**Records drawn from a dataset:**
____

import Literature.NumberTheory.EllipticCurves.AdditiveReductionRamifiedTorsionProofs
import Literature.NumberTheory.EllipticCurves.KodairaNeronUnramifiedInertiaProofs
import Literature.NumberTheory.EllipticCurves.GeomPointsGaloisModule
import Literature.NumberTheory.EllipticCurves.GreenbergSelmer
import HarnessLib

/-!
# Additive reduction at `v ∤ m`, ANY level `m ≥ 3`: inertia moves an `m`-torsion point
# (Néron–Ogg–Shafarevich, additive case — composite-level form of `AdditiveReductionRamifiedTorsionProofs`)

`Proofs` file (theorems only, no definitions, no named facts), topic `NumberTheory/EllipticCurves`; sibling of
`AdditiveReductionRamifiedTorsionProofs` (prime level `p ≥ 3`), whose local theorem
`WeierstrassCurve.exists_inertia_map_ne_of_hasAdditiveReduction` is repeated here VERBATIM for an arbitrary level
`m ≥ 3` prime to `v` — the printed count (Silverman *AEC* VII.6.1/VII.7.1, *ATAEC* IV.9.2 (d)) `m² = #E[m] ≤
[E(K_v^nr) : E₀(K_v^nr)] ≤ 4` at a CUSP never used that `m` is prime.  Consumer: the BSD cell's class (c)-half
(`Summits/…/PrintCf2RubinValueTwoCClassUpsilonInertiaDoor`, door (hNOS) «`E[4]` ramified at an additive `w ∤ 2`»),
which needs the level `m = 4`.

* `WeierstrassCurve.exists_inertia_map_ne_of_hasAdditiveReduction_of_three_le` — LOCAL (minimal `X/K_v` with additive
  reduction, `m ≥ 3`, `v ∤ m`): some `σ ∈ I_𝔐 ≤ Γ_{K_v}` moves some `P ∈ X(K̄_v)` with `mP = O`;
* `WeierstrassCurve.exists_inertia_smul_ne_of_hasAdditiveReductionAt_of_three_le` — on `localPoints W K_v` for `E/K`;
* `WeierstrassCurve.exists_mem_inertia_smul_geomTorsion_ne_of_hasAdditiveReductionAt` — GLOBAL, with the number-field
  inertia group `GreenbergSelmer.inertia v ≤ Γ_K` (= `res(absInertia K_v)`; `inertia_eq_absInertia`,
  `resGal_eq_absGaloisRestrict`): some `σ ∈ I_v` moves some `Q ∈ E[m] = E(K̄)[m]` — **`E[m]` is RAMIFIED at `v`**.

References: [SilvermanAEC2009] Thm. VII.6.1, Cor. VII.6.2, proof of Thm. VII.7.1 (PDF pp. 177–179);
[SilvermanATAEC1994] Cor. IV.9.2 (d), Rem. IV.9.2.2, Thm. IV.10.2 (a).
-/

noncomputable section

open scoped Classical NNReal
open NumberField IsDedekindDomain Field Polynomial IsLocalRing

universe u

namespace WeierstrassCurve

open Literature.NumberTheory.EllipticCurves Literature.NumberTheory.EllipticCurves.LocalIndex
  Literature.NumberTheory.GaloisRepresentations
  Literature.NumberTheory.GaloisRepresentations.IsNonarchimedeanLocalField
  Literature.NumberTheory.DiophantineGeometry Literature.NumberTheory.DiophantineGeometry.TateAlgorithm
  IsDedekindDomain IsDedekindDomain.HeightOneSpectrum

section Local

variable {K : Type u} [Field K] [NumberField K] {v : HeightOneSpectrum (𝓞 K)}
  (X : WeierstrassCurve (v.adicCompletion K))
import Literature.Computability.AlgebraicComplexity.LMR13TangentAtDet
import Literature.Computability.AlgebraicComplexity.LMR13ImmanantsTangent
import Literature.LinearAlgebra.Matrix.PermanentSubperm
import HarnessLib

/-!
# Landsberg–Manivel–Ressayre 2013, Prop. 3.4.2 at `n = 3`: the permanent `per_3 = IM_{(3)}` is NOT
# tangent to `𝒟ual_{4,3,9}` at `det_3` — a kernel certificate

Cell `val-lit`, row `LMR13-A`, item (X4b) (val-lit-p8 g3). Honest framing: one explicit numerical
certificate inside the typed literature of LMR 2013; VP ≠ VNP is NOT proved and nothing here is
progress on it.

LMR 2013 Prop. 3.4.2 (journal p. 479) asserts `P_n = {1ⁿ, 21^{n−2}}`; at `n = 3` this says in
particular that `(3) ∉ P_3`, i.e. the permanent `IM_{(3)} = per_3` does not lie in the affine Zariski
tangent space `T̂_{[det_3]}𝒟ual_{4,3,9}` (`lmrZariskiTangent 4 3 (detPoly (Fin 3) ℂ)`). The printed
proof (Lemma 3.4.1, four pairwise distinct indices `i, p, q, n`) is vacuous for `n = 3`, so this case
of the typed named fact `LMR2013_prop_3_4_2` needs a separate certificate; here it is, straight from
the definition of `lmrZariskiTangent` (the `ε¹`-coefficient of one remainder equation
`E_{B,u,v}(det_3 + ε per_3)` is `12 ≠ 0`).

The datum: `u = [[1,1,1],[1,0,0],[1,0,0]]` (a COMMON root of `det_3` and `per_3`, so that the
root formula `lmrDualEquation_of_eval_eq_zero` of `LMR13FirstOrderIdentity.lean` applies over the ring
`ℂ[ε]` to `P_ε = det_3 + ε per_3`), `v = E_{12}` (`⟨∇det_3(u), v⟩ = 1`), and the `7 × 9` frame `B`
with rows `E_{01}, E_{02}, E_{10}, E_{11}, E_{12}, E_{21}` and `b₇ = [[0,1,1],[0,1,1],[0,1,1]]`; `b₇`
lies in the radical of the Hessian form of `det_3` at `u` (LMR Lemma 3.3.1: `b₇ = C Z R` with
`tr Z = 0`) while `b₇ᵀ · Hess(per_3)(u) · b₇ = 12`. Then `B · Hess(P_ε)(u) · Bᵀ = N₀ + ε N₁` with
the last row and column of `N₀` zero, so `det(N₀ + εN₁) = ε · det(N₀') · (N₁)₇₇ + O(ε²)` with
`det N₀' = −1`, `(N₁)₇₇ = 12`, and `E = det(…)·(−1)⁵·(1 + ε)⁵` has `ε¹`-coefficient `12`.
(Degenerate data do NOT work: at `u = diag(1,1,0)`, or at any `u` with a zero row, the Hessian form
of `per_3` vanishes on the radical of that of `det_3`, and the coefficient is `0` for every frame.)

Contents: `detPoly_fin_three` / `perPoly_fin_three` (explicit expansions), the two Hessians at `u`
(`hessianMatrix_detPoly_certPoint`, `hessianMatrix_perPoly_certPoint`, as integer tables; private),
the integer matrix algebra by `decide`, and the certificate **`perPoly_not_mem_lmrZariskiTangent_three`**,
restated for the immanant as `immanant_indiscrete_three_not_mem_lmrZariskiTangent` (`IM_{(3)} = per_3`,
`immanant_indiscrete`). The first-order calculus of `P + επ` over `ℂ[ε]`
(`eval_C_comp_firstOrderDeformation`, `pderiv_firstOrderDeformation`,
`eval_C_comp_hessGenMinor_firstOrderDeformation`, `coeff_one_det_map_C_add_X_smul`) is val-lit-p7's
(`LMR13ZariskiTangentDivisibility.lean`, `LMR13TangentAtDet.lean`), the root formula
`lmrDualEquation_of_eval_eq_zero` is val-lit-t17's (`LMR13FirstOrderIdentity.lean`).

## References
* [LandsbergManivelRessayre2013] J. M. Landsberg, L. Manivel, N. Ressayre, *Hypersurfaces with
  degenerate duals and the Geometric Complexity Theory Program*, Comment. Math. Helv. 88 (2013)
  469–484, §3.3 (the tangent space), Prop. 3.4.2 (p. 479).

## Mathlib and tree
Mathlib: `Matrix.det_fin_three`, `RingHom.map_det`, `Matrix.det_eq_zero_of_row_eq_zero`,
`IsUnit.of_mul_eq_one`, `decide` for the integer matrix identities. Tree:
`lmrDualEquation_of_eval_eq_zero` (`LMR13FirstOrderIdentity.lean`, val-lit-t17);
`eval_C_comp_firstOrderDeformation`, `pderiv_firstOrderDeformation`, `isHomogeneous_firstOrderDeformation`
(`LMR13ZariskiTangentDivisibility.lean`, val-lit-p7); `eval_C_comp_hessGenMinor_firstOrderDeformation`,
`coeff_one_det_map_C_add_X_smul` (`LMR13TangentAtDet.lean`, val-lit-p7); `hessianMatrix`,
`firstOrderDeformation`, `lmrZariskiTangent`, `detPoly_isHomogeneous`, `perPoly_isHomogeneous`,
`Matrix.permanent_fin_three_row` (`Literature/LinearAlgebra/Matrix/PermanentSubperm.lean`),
`immanant_indiscrete` (`LMR13ImmanantsTangent.lean`).
-/

noncomputable section

open MvPolynomial

namespace Literature.Computability.AlgebraicComplexity

/-! ### Explicit expansions of `det_3` and `per_3` -/

section Expansions

variable (R : Type*) [CommRing R]

/-- `det_3` written out (rule of Sarrus). [cite: LandsbergManivelRessayre2013, §3.4 (p. 478)] -/
theorem detPoly_fin_three :
    detPoly (Fin 3) R = X (0, 0) * X (1, 1) * X (2, 2) - X (0, 0) * X (1, 2) * X (2, 1)
      - X (0, 1) * X (1, 0) * X (2, 2) + X (0, 1) * X (1, 2) * X (2, 0)
      + X (0, 2) * X (1, 0) * X (2, 1) - X (0, 2) * X (1, 1) * X (2, 0) := by
  rw [detPoly, Matrix.det_fin_three]
  rfl

/-- `per_3` written out (expansion along the first row). [cite: LandsbergManivelRessayre2013, §3.4 (p. 478)] -/
theorem perPoly_fin_three :
    perPoly (Fin 3) R = X (0, 0) * (X (1, 1) * X (2, 2) + X (1, 2) * X (2, 1))
      + X (0, 1) * (X (1, 0) * X (2, 2) + X (1, 2) * X (2, 0))
      + X (0, 2) * (X (1, 0) * X (2, 1) + X (1, 1) * X (2, 0)) := by
  rw [perPoly, Matrix.permanent_fin_three_row]
  rfl

end Expansions

/-! ### One more coefficient of `det(N₀ + εN₁)` -/

section FirstOrder

/-- The constant term of a first-order matrix: `(N₀ + εN₁)(0) = N₀`. [folklore] -/
private theorem map_eval_zero_map_C_add_X_smul {R : Type*} [CommRing R] {m n : Type*}
    (N₀ N₁ : Matrix m n R) :
    (N₀.map (Polynomial.C : R →+* Polynomial R) +
        (Polynomial.X : Polynomial R) • N₁.map (Polynomial.C : R →+* Polynomial R)).map
      (Polynomial.eval 0) = N₀ := by
  ext i j
  simp

/-- The constant term `det(N₀ + εN₁)(0) = det N₀` vanishes when a row of `N₀` does (companion of
`coeff_one_det_map_C_add_X_smul`, `LMR13TangentAtDet.lean`). [folklore] -/
private theorem coeff_zero_det_map_C_add_X_smul_of_row {R : Type*} [CommRing R] {m : ℕ}
    (N₀ N₁ : Matrix (Fin (m + 1)) (Fin (m + 1)) R) (hrow : ∀ j, N₀ (Fin.last m) j = 0) :
    (Matrix.det (N₀.map (Polynomial.C : R →+* Polynomial R) +
        (Polynomial.X : Polynomial R) • N₁.map (Polynomial.C : R →+* Polynomial R))).coeff 0 = 0 := by
  rw [Polynomial.coeff_zero_eq_eval_zero, ← Polynomial.coe_evalRingHom, RingHom.map_det,
    RingHom.mapMatrix_apply, Polynomial.coe_evalRingHom, map_eval_zero_map_C_add_X_smul]
  exact Matrix.det_eq_zero_of_row_eq_zero (Fin.last m) hrow

end FirstOrder

/-! ### The datum `(B, u, v)` and the two Hessians at `u` -/

section Datum

/-- The common root `u = [[1,1,1],[1,0,0],[1,0,0]]` of `det_3` and `per_3` (first row and first
column all ones). [cite: LandsbergManivelRessayre2013, Proposition 3.4.2 (p. 479)] -/
private def certPoint : Fin 3 × Fin 3 → ℂ := fun p => if p.1 = 0 ∨ p.2 = 0 then 1 else 0

/-- The direction `v = E_{12}`. [cite: LandsbergManivelRessayre2013, Proposition 3.4.2 (p. 479)] -/
private def certDir : Fin 3 × Fin 3 → ℂ := fun p => if p = (1, 2) then 1 else 0

/-- The frame: rows `E_{01}, E_{02}, E_{10}, E_{11}, E_{12}, E_{21}` and `b₇ = [[0,1,1],[0,1,1],[0,1,1]]`
(integer entries). [cite: LandsbergManivelRessayre2013, Proposition 3.4.2 (p. 479)] -/
private def certFrameZ : Matrix (Fin 7) (Fin 3 × Fin 3) ℤ :=
  Matrix.of fun r p =>
    if (r : ℕ) < 6 then (if p = (![(0, 1), (0, 2), (1, 0), (1, 1), (1, 2), (2, 1)] : Fin 6 → Fin 3 × Fin 3)
        ⟨(r : ℕ) % 6, Nat.mod_lt _ (by norm_num)⟩ then 1 else 0)
    else (if p.2 = 0 then 0 else 1)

____

**Your assignment:**
The lines above from the one with "- X (0, 1) * X (1, 0)" through the one with "X (2, 0)) := by" are to be duplicated exactly, ends included, with nothing added.

**Solution to this exercise:**
      - X (0, 1) * X (1, 0) * X (2, 2) + X (0, 1) * X (1, 2) * X (2, 0)
      + X (0, 2) * X (1, 0) * X (2, 1) - X (0, 2) * X (1, 1) * X (2, 0) := by
  rw [detPoly, Matrix.det_fin_three]
  rfl

/-- `per_3` written out (expansion along the first row). [cite: LandsbergManivelRessayre2013, §3.4 (p. 478)] -/
theorem perPoly_fin_three :
    perPoly (Fin 3) R = X (0, 0) * (X (1, 1) * X (2, 2) + X (1, 2) * X (2, 1))
      + X (0, 1) * (X (1, 0) * X (2, 2) + X (1, 2) * X (2, 0))
      + X (0, 2) * (X (1, 0) * X (2, 1) + X (1, 1) * X (2, 0)) := by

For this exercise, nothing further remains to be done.